> [Problem description] In the lines below, find the one that contains "refine ⟨fun σ" and write it out exactly, along with every line that follows it.

(Dataset excerpts)
import Literature.MathematicalPhysics.QuantumLattice.Imbrie2016.TwoSiteSpread

/-!
# Imbrie (2016), Assumption LLA: from three sites on, the local level-velocity spreads CAN all vanish

CITATION HEADER (lean-in-tree rule 2026-08-18). J. Z. Imbrie, *On many-body localization for quantum spin chains*,
J. Stat. Phys. **163** (2016) 998–1048, doi 10.1007/s10955-016-1508-x, arXiv:1403.7837 [ImbrieJSP2016], eq. (1.1) (the local
diagonal operators S^z_i, S^z_{i-1} S^z_i through which the random fields h_i and bonds J_i enter), eq. (1.3) (Assumption LLA).

WHAT IS PROVED (a lemma of the audit cell `pub-imbrie`, NOT a statement of the paper; pub-imbrie LLA.md gen-4 G4′(b)).
The companion file `TwoSiteSpread` shows that on a two-site cluster the six local spreads of an orthonormal pair cannot all vanish.
`threeSite_localSpreads_can_vanish` shows this STOPS at three sites: the explicit orthonormal pair
`u = ½·𝟙{σ₁ = σ₃}`, `v = ½·𝟙{σ₁ ≠ σ₃}` on the eight configurations has `Σ s_V (u² − v²) = Σ s_V u v = 0` for all five local operators
`V ∈ {Z₁, Z₂, Z₃, Z₁Z₂, Z₂Z₃}` (indeed `u v ≡ 0` and `u² − v² = ¼ s_{Z₁Z₃}`, a NON-local Walsh function).  Consequence for the audit
(LLA.md gen-4 G4′): a first/second-order transversality argument for LLA through the 2m local couplings alone cannot be purely
deterministic from m = 3 sites on; the remainder term R_V of G4′ or a probabilistic statement (PND_r) is needed.
`sum_cfg_three` writes a sum over the eight configurations as an iterated sum (first spin, then a 2-site box).

STATUS: elementary; says NOTHING about whether LLA holds (OPEN, pub-imbrie LLA.md §7). No `sorry`, no new axioms, no new definitions.
-/

namespace Literature.MathematicalPhysics.QuantumLattice.Imbrie2016

open Finset

/-- a sum over the eight configurations of a 3-site box = sum over the first spin of sums over a 2-site box.
[cite: ImbrieJSP2016, eq. (1.1)] -/
theorem sum_cfg_three (f : Cfg 3 → ℝ) : ∑ σ, f σ = ∑ b : Bool, ∑ τ : Cfg 2, f (Matrix.vecCons b τ) := by
  rw [← Fintype.sum_equiv (Fin.consEquiv fun _ => Bool) (fun p => f (Matrix.vecCons p.1 p.2)) f (fun _ => rfl),
    Fintype.sum_prod_type]

/-- On a THREE-site cluster all ten local spreads of an orthonormal pair can vanish: witness `u = ½·𝟙{σ 0 = σ 2}`,
`v = ½·𝟙{σ 0 ≠ σ 2}` (so `u v ≡ 0`, `u² − v² = ¼ s_{Z₁Z₃}`). Contrast `twoSite_localSpreads_ne_zero`.
[cite: ImbrieJSP2016, eq. (1.1), (1.3)] -/
theorem threeSite_localSpreads_can_vanish :
    ∃ u v : Cfg 3 → ℝ, (∑ σ, u σ ^ 2 = 1) ∧ (∑ σ, v σ ^ 2 = 1) ∧ (∑ σ, u σ * v σ = 0) ∧
      -- fields: V = Z at sites 0, 1, 2
      (∑ σ, (if σ 0 then (1 : ℝ) else -1) * (u σ ^ 2 - v σ ^ 2) = 0) ∧
      (∑ σ, (if σ 0 then (1 : ℝ) else -1) * (u σ * v σ) = 0) ∧
      (∑ σ, (if σ 1 then (1 : ℝ) else -1) * (u σ ^ 2 - v σ ^ 2) = 0) ∧
      (∑ σ, (if σ 1 then (1 : ℝ) else -1) * (u σ * v σ) = 0) ∧
      (∑ σ, (if σ 2 then (1 : ℝ) else -1) * (u σ ^ 2 - v σ ^ 2) = 0) ∧
      (∑ σ, (if σ 2 then (1 : ℝ) else -1) * (u σ * v σ) = 0) ∧
      -- bonds: V = Z Z on (0,1) and (1,2)
      (∑ σ, ((if σ 0 then (1 : ℝ) else -1) * (if σ 1 then (1 : ℝ) else -1)) * (u σ ^ 2 - v σ ^ 2) = 0) ∧
      (∑ σ, ((if σ 0 then (1 : ℝ) else -1) * (if σ 1 then (1 : ℝ) else -1)) * (u σ * v σ) = 0) ∧
      (∑ σ, ((if σ 1 then (1 : ℝ) else -1) * (if σ 2 then (1 : ℝ) else -1)) * (u σ ^ 2 - v σ ^ 2) = 0) ∧
      (∑ σ, ((if σ 1 then (1 : ℝ) else -1) * (if σ 2 then (1 : ℝ) else -1)) * (u σ * v σ) = 0) := by
  refine ⟨fun σ => if σ 0 = σ 2 then (1 / 2 : ℝ) else 0, fun σ => if σ 0 = σ 2 then (0 : ℝ) else 1 / 2, ?_⟩
  simp only [sum_cfg_three, Fintype.sum_bool, sum_cfg_two, Matrix.cons_val_zero, Matrix.cons_val_one,
    Matrix.cons_val_two, Matrix.head_cons, Matrix.tail_cons]
  norm_num

/-- the same witness in the paper's notation `szZ` (boundary spins +1: `szZ σ (-1) = szZ σ 3 = 1`, so the boundary bonds
`J_0 szZ(-1) szZ 0`, `J_3 szZ 2 szZ 3` act as the fields at sites 0 and 2 and are covered). [cite: ImbrieJSP2016, eq. (1.1), (1.3)] -/
theorem szZ_cfg_three (σ : Cfg 3) (k : Fin 3) : szZ σ (k : ℤ) = if σ k then (1 : ℝ) else -1 := by
  fin_cases k <;> simp [szZ]

end Literature.MathematicalPhysics.QuantumLattice.Imbrie2016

> [Result of this task]
  refine ⟨fun σ => if σ 0 = σ 2 then (1 / 2 : ℝ) else 0, fun σ => if σ 0 = σ 2 then (0 : ℝ) else 1 / 2, ?_⟩
  simp only [sum_cfg_three, Fintype.sum_bool, sum_cfg_two, Matrix.cons_val_zero, Matrix.cons_val_one,
    Matrix.cons_val_two, Matrix.head_cons, Matrix.tail_cons]
  norm_num

/-- the same witness in the paper's notation `szZ` (boundary spins +1: `szZ σ (-1) = szZ σ 3 = 1`, so the boundary bonds
`J_0 szZ(-1) szZ 0`, `J_3 szZ 2 szZ 3` act as the fields at sites 0 and 2 and are covered). [cite: ImbrieJSP2016, eq. (1.1), (1.3)] -/
theorem szZ_cfg_three (σ : Cfg 3) (k : Fin 3) : szZ σ (k : ℤ) = if σ k then (1 : ℝ) else -1 := by
  fin_cases k <;> simp [szZ]

end Literature.MathematicalPhysics.QuantumLattice.Imbrie2016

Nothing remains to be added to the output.